Tout d’abord j’aimerais saluer le fait que toutes les forces politiques, ou presque, se sont accordées sur la plateforme libérale de la politique européenne moderne en matière de minorités, suivie par le gouvernement de Karamanlis. Néanmoins, je voudrais faire deux commentaires : premièrement, force est de souligner que l’opposition s’est précipitée d’annoncer, dans le but de faire de l’effet, ses positions à la veille de notre tournée et ce, sans prendre de risque, puisqu’elle l’a fait par l’intermédiaire d’un institut. Deuxièmement, pourquoi ne l'a-t-elle pas fait pendant toutes ces années puisqu’elle le pensait et se contentait seulement d’intimider la minorité en lui disant « si la droite vient au pouvoir, le gendarme frappera de nouveau à la porte ».
Vous avez accompagné M. Erdogan en Thrace. Actuellement on parle d’une éventuelle visite de M. Gul. Cela vous dérange-t-il ?
Durant ces dernières années, en ma qualité de ministre adjoint des Affaires étrangères, j’ai visité plus de 48 pays et j’ai rencontré un très grand nombre d’hommes politiques, de journalistes et de cadres d’organisations internationales. Je leur adresse toujours une invitation ouverte dans ma ville natale. L’époque de la méfiance et de l’insécurité est révolue. Thrace a désormais confiance en elle. Non seulement elle ne cache pas, mais elle montre avec fierté les exploits de la société locale et de l’Etat grec moderne. Ceux qui visitent Thrace peuvent en apprendre long sur la cohabitation pacifique des civilisations et sur la politique appliquée de respect des droits de l’Homme.
Cela concerne-t-il aussi vos collègues turcs ?
Si la Turquie suit le modèle de la politique européenne moderne en matière de minorités, politique qui – oserais-je dire – a produit une vive impression de surprise sur M. Erdogan lors de sa visite en Thrace, il ne fait aucun doute qu’elle précipitera son parcours vers l’UE. En outre, Thrace constitue un argument puissant aux yeux des négociateurs turcs à Bruxelles car elle est la seule région de l’UE où des citoyens européens, Chrétiens et Musulmans (je ne me réfère pas aux immigrés économiques) cohabitent de manière pacifique, ce qui prouve que cette cohabitation est réussie, et ce, dans le respect des principes et des valeurs de l’UE.

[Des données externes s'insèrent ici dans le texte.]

import Summits.QuantumAdvantage.QuantumAdvantage.Theorems.NearExactIsExact.Negative.TypeOSixtyOneFourteen
import Summits.QuantumAdvantage.QuantumAdvantage.Theorems.NearExactIsExact.Negative.LevelSixSixtyOneFourteen

/-!
# `θ₁₄ ≤ 61/64`: above `61/64` a cubic pair on 14 bits is exact (NearExactIsExact, disprover gen 24)

Negative/structural theorem for the crux `CubicForrelation.NearExactIsExact` (item r2), finite slice `n = 14`.
HONEST FRAMING: a DECIDABLE-IN-PRINCIPLE VERDICT about cubic Boolean functions on 14 bits, proved structurally —
NOT summit progress, no violation of `NearExactIsExact`, nothing about the asymptotic constant `θ`.

The tree had `θ₁₄ ∈ [57/64, 31/32)` (`theta_fourteen_halfopen`), the window `(57/64, 31/32)` open.  This file closes
`(61/64, 1)`: for cubic `f, g : 𝔽₂¹⁴ → 𝔽₂`, `Φ(f,g) > 61/64 ⇒ Φ(f,g) = 1` (`isolation_fourteen_61`), hence
`θ₁₄ ∈ [57/64, 61/64]` (`theta_fourteen_window_61`).  Assembly (all inputs in the tree or in the sibling `Negative/` files):
* by Ax (`tw_base`) `W_g = 32u_g`, `W_f = 32u_f`; a TYPE-O side (all values odd) caps `Φ ≤ 61/64`
  (`…Negative.TypeOSixtyOneFourteen.no_typeO_above_61`: digits `d₁ = d₂` somewhere costs `3/64`, case A costs `5/64`);
* an even side is at level 6 proper, or at level `≥ 7` where `fo_levelSeven` gives `Φ = 1` or (bent) `Φ = 15/16 < 61/64`;
* two level-6 proper sides contradict `…Negative.LevelSixSixtyOneFourteen.levelSix_pair_false_61` (mod-4 character argument).
The remaining window `(57/64, 61/64]` at `n = 14` is OPEN; `61/64` would need a type-O side with `#{d₁ = d₂} = 2¹⁰` exactly.

Sources: [this work]; standard axioms only.
-/

set_option linter.dupNamespace false -- D-0017: single-problem summit ⇒ `QuantumAdvantage.QuantumAdvantage` by design

noncomputable section

namespace Summit.QuantumAdvantage.QuantumAdvantage.Theorems.NearExactIsExact.Negative.ThetaFourteenSixtyOne

open Finset
open Literature.Computability.QuantumComplexity
open Literature.Computability.QuantumComplexity.DerivativeWalsh (W)
open Summit.QuantumAdvantage.QuantumAdvantage.Theorems.CubicForrelation.NearExactIsExact
open Summit.QuantumAdvantage.QuantumAdvantage.Theorems.SignedCubicForrelationNotPrBPP.Negative.HalfQuad (forrelation_comm)
open Summit.QuantumAdvantage.QuantumAdvantage.Theorems.NearExactIsExact.Negative.TypeOSixtyOneFourteen (no_typeO_above_61)
open Summit.QuantumAdvantage.QuantumAdvantage.Theorems.NearExactIsExact.Negative.LevelSixSixtyOneFourteen
  (levelSix_pair_false_61)

/-- An EVEN side above `61/64` of a non-exact cubic pair on 14 bits is at level 6 proper: `W_g = 64u'` with some `u'(x)` odd
(level `≥ 7` would give `Φ = 1` or the bent value `15/16 < 61/64`, `fo_levelSeven`).  NOT summit progress. [this work] -/
theorem even_side_levelSix (f g : (Fin (7 + 7) → Bool) → Bool) (hf : IsDegLeFun 3 f) (hg : IsDegLeFun 3 g)
    (hΦ : (61 / 64 : ℝ) < forrelation f g) (hne : forrelation f g ≠ 1)
    (u : (Fin (7 + 7) → Bool) → ℤ) (hu : ∀ x, W (fun y => signOf (g y)) x = (2 : ℝ) ^ 5 * (u x : ℝ))
    (hev : ∃ x, ¬ Odd (u x)) :
    ∃ u' : (Fin (7 + 7) → Bool) → ℤ, (∀ x, W (fun y => signOf (g y)) x = (2 : ℝ) ^ 6 * (u' x : ℝ)) ∧ ∃ x, Odd (u' x) := by
  obtain ⟨x₀, hx₀⟩ := hev
  have hev' : ∀ x, ¬ Odd (u x) := fun x h => hx₀ ((fd_parity_const g u hg hu x x₀).1 h)
  have hu6 := tw_level_up g u hu hev'
  by_cases h6 : ∃ x, Odd (u x / 2)
  · exact ⟨fun x => u x / 2, hu6, h6⟩
  · push Not at h6
    have hu7 := tw_level_up g (fun x => u x / 2) hu6 h6
    rcases fo_levelSeven f g hf hg _ hu7 (by linarith) with h | h
    · exact absurd h hne
    · exfalso
      linarith [h.2]

/-- **THEOREM θ₁₄ ≤ 61/64 (at the type `Fin (7 + 7)`).**  For cubic `f, g : 𝔽₂¹⁴ → 𝔽₂`: `Φ(f,g) > 61/64 ⇒ Φ(f,g) = 1`.
Finite-slice verdict; NOT summit progress. [this work] -/
theorem isolation_fourteen_61' (f g : (Fin (7 + 7) → Bool) → Bool) (hf : IsDegLeFun 3 f) (hg : IsDegLeFun 3 g)
    (hΦ : (61 / 64 : ℝ) < forrelation f g) : forrelation f g = 1 := by
  classical
  by_contra hne
  obtain ⟨ug, hug⟩ := tw_base g hg 5 (by norm_num)
  obtain ⟨uf, huf⟩ := tw_base f hf 5 (by norm_num)
  have hΦ' : (61 / 64 : ℝ) < forrelation g f := by rw [forrelation_comm]; exact hΦ
  have hne' : forrelation g f ≠ 1 := by rw [forrelation_comm]; exact hne
  obtain ⟨hgev, hfev⟩ := no_typeO_above_61 f g hf hg hΦ ug uf hug huf
  obtain ⟨u', hu', hou'⟩ := even_side_levelSix f g hf hg hΦ hne ug hug hgev
  obtain ⟨v', hv', hov'⟩ := even_side_levelSix g f hg hf hΦ' hne' uf huf hfev
  exact levelSix_pair_false_61 f g hf hg u' hu' v' hv' hou' hov' hΦ

/-- **THEOREM θ₁₄ ≤ 61/64.**  For all cubic `f, g : (Fin 14 → Bool) → Bool`: `61/64 < Φ(f,g) ⇒ Φ(f,g) = 1` — the value `61/64`
isolates exactness on 14 bits (the tree had `31/32`, then "some θ < 31/32").  Finite-slice verdict; NOT summit progress. [this work] -/
theorem isolation_fourteen_61 : ∀ f g : (Fin 14 → Bool) → Bool, IsDegLeFun 3 f → IsDegLeFun 3 g →
    (61 / 64 : ℝ) < forrelation f g → forrelation f g = 1 :=
  fun f g hf hg h => isolation_fourteen_61' f g hf hg h

/-- **No cubic pair on 14 bits has a forrelation value in the open interval `(61/64, 1)`.**  NOT summit progress. [this work] -/
theorem no_value_between_61_and_one (f g : (Fin 14 → Bool) → Bool) (hf : IsDegLeFun 3 f) (hg : IsDegLeFun 3 g) :
    forrelation f g ≤ 61 / 64 ∨ forrelation f g = 1 := by
  by_cases h : (61 / 64 : ℝ) < forrelation f g
  · exact Or.inr (isolation_fourteen_61 f g hf hg h)
  · exact Or.inl (not_lt.1 h)

/-- **`θ₁₄ ∈ [57/64, 61/64]`** — the `n = 14` row of the ladder: the least isolation constant for cubic pairs on 14 bits exists,
is `≥ 57/64` (product pair, `theta_fourteen_bounds`) and `≤ 61/64` (`isolation_fourteen_61`).  The window `(57/64, 61/64]` stays
OPEN.  Finite-slice verdict; NOT summit progress. [this work] -/
theorem theta_fourteen_window_61 : ∃ θ₀ : ℝ, 57 / 64 ≤ θ₀ ∧ θ₀ ≤ 61 / 64 ∧
    IsLeast {θ : ℝ | ∀ f g : (Fin 14 → Bool) → Bool, IsDegLeFun 3 f → IsDegLeFun 3 g →
      θ < forrelation f g → forrelation f g = 1} θ₀ := by
  obtain ⟨θ₀, hθ₀⟩ := theta_exists 14
  exact ⟨θ₀, theta_fourteen_bounds.2 θ₀ hθ₀.1, hθ₀.2 isolation_fourteen_61, hθ₀⟩

end Summit.QuantumAdvantage.QuantumAdvantage.Theorems.NearExactIsExact.Negative.ThetaFourteenSixtyOne

end
import Summits.CriticalPhenomena.PercolationContinuityZ3.Theorems.Transplant.SkelConcRoot
import Summits.CriticalPhenomena.PercolationContinuityZ3.Theorems.Transplant.SkelDeepRoute
import Summits.CriticalPhenomena.PercolationContinuityZ3.Theorems.Transplant.KNLevelsEntrance
import Literature.Probability.Percolation.TreeGraphBound
import HarnessLib

/-!
# L6 (R): the FIRST HOP of the root run over a `PlanarSkeletonConc` — under the root law cut to a world `U' ⊇` (a window over) the wired
# root cube, the root `w₀` is joined to the quarter-face `macroPiece c ℓ (ψ ℓ) g` of an OFF-CENTRE first-hop prism `fatSeq c ℓ ⊆ U'` with
# probability `> 1 − δ`, given the Lemma-9 link at the running parameter at the centre `c` (p3-g4's `link_seed_center_of_le`, weights `≥ q`
# on the prism), a WIRED WALK from `w₀` to `c` inside the root-cube window (field (ι) `step`, planar box convexity) and the seed prism
# `fatSeq c k` inside that window (all their edges are edges of the wired cube `U₀`, hence almost surely open) — generic twin of p3-g2's
# `BoxProdZ2ConcRootHop` (`root_hsrc`), where the product cube `B(w₀,rQ) × C.Q 0` was internally connected for free

builds on p205010 (kernel theorem, internal audit signed; external expert review pending) — nothing in this file uses p205010.
Status sentence (coordinator 2026-08-20T04:30Z): "θ(p_c) = 0 on ℤ^d, all d ≥ 2 — kernel-verified (Lean 4/Mathlib, standard axioms); internal
adversarial audit SIGNED 2026-08-20 04:29Z; external expert review pending."
Lane `prim-bschramm-*`, seat `prim-bschramm-p2` (gen 4; (R) = p2 lineage); helper file (`--supports stmt-CriticalPhenomena-4575`).

WHY A WALK: over a skeleton the span `Q_0 = VWin w₀ (C.Q 0) rQ` of the root-cube window is NOT internally connected from `w₀` in general
(full-depth vertices whose inside neighbours sit across the planar boundary), so the wired cluster of the root is only its component; the
off-centre first-hop prism (centre `c` over the planar point `rootV`, KNCellsBoxProdZ2ConcRootGB) is put into that component by an explicit
planar step-walk `w₀ ↝ c` inside the window `Win w₀ (Icc lo hi) n` (`exists_wiredWalk`: ℓ¹-induction as in p3-g4's `exists_mem_graphBall_φ_eq`,
the box being monotone-path convex).
* §1 `Skel.W0sub_eq_one_of_mem_U₀`, `Skel.le_W0sub_of_mem`, `Skel.W0sub_ae_open` (any lag-1 scheme);
* §2 `PlanarSkeletonConc.exists_wiredWalk`;
* §3 **`Skel.root_hsrc_of_walk`** — the first hop from a wired, internally connected source containing the seed;
  **`Skel.root_hsrcSG`** — for the scheme of record: walk + seed inside `Win w₀ (C.Q 0) R₀` with `R₀ ≤ rQ 0 0`, prism inside `U'`.
[cite: KozmaNitzan2024, §4 p. 27 (G₀: the wired cube), p. 28 ((32) at the root), Lemma 9 (p. 16), Lemma 11 (p. 23)]
-/

noncomputable section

Mais vous avez aussi parlé d’un « modèle de développement écologique alternatif ». Votre contribution en tant que chef de la diplomatie économique du ministère des Affaires étrangères pour ce qui de la mise en œuvre du projet de l’oléoduc Burgas-Alexandroupolis est bien connue. Comment peut-on concilier ces deux projets ?
L’oléoduc Burgas-Alexandroupolis sera un « pipeline vert » pour la région élargie car il contribuera à la décongestion des détroits du Bosphore où la circulation est dense en raison des pétroliers, tout en limitant fortement les possibilités d’accidents. Un tel accident, comme le prouvent des recherches effectuées par des experts, aurait, en raison des courants maritimes, des répercussion négatives immédiates sur le littoral de Thrace et, bien entendu, sur les biotopes du Delta d’Evros, de Nestos ainsi que sur les lagunes de Rodopi.
L’oléoduc « vert » constitue la voie de transit la plus sûre pour l’environnement et permet en même temps la valorisation et le développement réciproque des zones écologiques et des biotopes.